* WORK ITEM: The required output is the lines below from the line containing "open Summit.QuantumFields.YangMills.Theses.FixedTorusFirst in" to the line containing "obtain ⟨h2a, h2b⟩ := h2 G hG r a ha hat", inclusive, retyped exactly. No other lines belong in it.

* ENTRIES SHOWN:
import Summits.QuantumFields.YangMills.Theses.FixedTorusFirst

/-!
# Assembly of route `FixedTorusFirst` (rung R2a of LADDER-YM, leaf `BalabanLadder.NT`; item stmt-QuantumFields-27356)

`SomeTorusFloors → FiniteSizeInsensitivity → NT`: the ε/2 transport of the planner's sketch (ym-idea-8 g3).  Given the floor
`ε ≤ Q2_{L₀}` on SOME comparison torus `L₀` of physical side `≥ max Λ₁ Λ₆` (first hypothesis) and the torus-size Cauchy property
`|Q2_L − Q2_{L₀}| ≤ ε/2` beyond `(β₆, Λ₆)` (second hypothesis, applied with `η = ε/2`), every torus `L` with `a(β)L ≥ max Λ₁ Λ₆` and
`β ≥ max β₅ β₆` carries the floor `ε/2 ≤ Q2_L`; the three-point clause is identical with the reverse triangle inequality
`|Q3_{L₀}| − |Q3_L| ≤ |Q3_{L₀} − Q3_L|`.  Pure logic plus `max`/`linarith`.  No summit and no Clay statement is proved here; the rung
`NT` (a RECORD rung) stays open behind the route's two open cruxes (stmt-QuantumFields-27354, 27355).
-/

namespace Summit.QuantumFields.YangMills.Theorems

open Summit.QuantumFields.YangMills.Theses.FixedTorusFirst in
/-- The `Assembly` item of route `FixedTorusFirst`: some-torus floors at fixed physical size plus finite-size insensitivity at the
unit scale give the uniform lattice floors `NT` (with `ε/2`).  Uniform-from-pointwise-plus-modulus; nothing about the mass gap is
proved by this. -/
theorem fixedTorusFirst_assembly : Summit.QuantumFields.YangMills.Theses.FixedTorusFirst.Assembly := by
  intro h1 h2 G _ _ _ _ hG
  obtain ⟨r, a, ha, hat, ⟨v, ε, Λ₁, hvs, hvc, hε, hfloor⟩,
    ⟨f, g, h, ε', Λ₁', hfc, hgc, hhc, dfg, dgh, dfh, hε', hfloor'⟩⟩ := h1 G hG
  obtain ⟨h2a, h2b⟩ := h2 G hG r a ha hat
  refine ⟨r, a, ha, hat, ?_, ?_⟩
  · -- two-point floor on every large torus
    obtain ⟨β₆, Λ₆, hC⟩ := h2a v hvs hvc (ε / 2) (half_pos hε)
    obtain ⟨β₅, h5⟩ := hfloor (max Λ₁ Λ₆) (le_max_left _ _)
    refine ⟨v, ε / 2, max β₅ β₆, max Λ₁ Λ₆, hvs, half_pos hε, fun β hβ L hL => ?_⟩
    obtain ⟨L₀, hL₀, hεL₀⟩ := h5 β ((le_max_left _ _).trans hβ)
    have hc := hC β ((le_max_right _ _).trans hβ) L L₀ ((le_max_right _ _).trans hL)
      ((le_max_right _ _).trans hL₀)
    rw [abs_le] at hc
    linarith [hc.1, hc.2]
  · -- three-point floor on every large torus
    obtain ⟨β₆, Λ₆, hC⟩ := h2b f g h hfc hgc hhc dfg dgh dfh (ε' / 2) (half_pos hε')
    obtain ⟨β₅, h5⟩ := hfloor' (max Λ₁' Λ₆) (le_max_left _ _)
    refine ⟨f, g, h, ε' / 2, max β₅ β₆, max Λ₁' Λ₆, dfg, dgh, dfh, half_pos hε', fun β hβ L hL => ?_⟩
    obtain ⟨L₀, hL₀, hεL₀⟩ := h5 β ((le_max_left _ _).trans hβ)
    have hc := hC β ((le_max_right _ _).trans hβ) L L₀ ((le_max_right _ _).trans hL)
      ((le_max_right _ _).trans hL₀)
    have key : ∀ x y : ℝ, ε' ≤ |y| → |x - y| ≤ ε' / 2 → ε' / 2 ≤ |x| := by
      intro x y hy hxy
      have hrev := abs_sub_abs_le_abs_sub y x
      rw [abs_sub_comm] at hrev
      linarith
    exact key _ _ hεL₀ hc
end Summit.QuantumFields.YangMills.Theorems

* FINAL ANSWER:
open Summit.QuantumFields.YangMills.Theses.FixedTorusFirst in
/-- The `Assembly` item of route `FixedTorusFirst`: some-torus floors at fixed physical size plus finite-size insensitivity at the
unit scale give the uniform lattice floors `NT` (with `ε/2`).  Uniform-from-pointwise-plus-modulus; nothing about the mass gap is
proved by this. -/
theorem fixedTorusFirst_assembly : Summit.QuantumFields.YangMills.Theses.FixedTorusFirst.Assembly := by
  intro h1 h2 G _ _ _ _ hG
  obtain ⟨r, a, ha, hat, ⟨v, ε, Λ₁, hvs, hvc, hε, hfloor⟩,
    ⟨f, g, h, ε', Λ₁', hfc, hgc, hhc, dfg, dgh, dfh, hε', hfloor'⟩⟩ := h1 G hG
  obtain ⟨h2a, h2b⟩ := h2 G hG r a ha hat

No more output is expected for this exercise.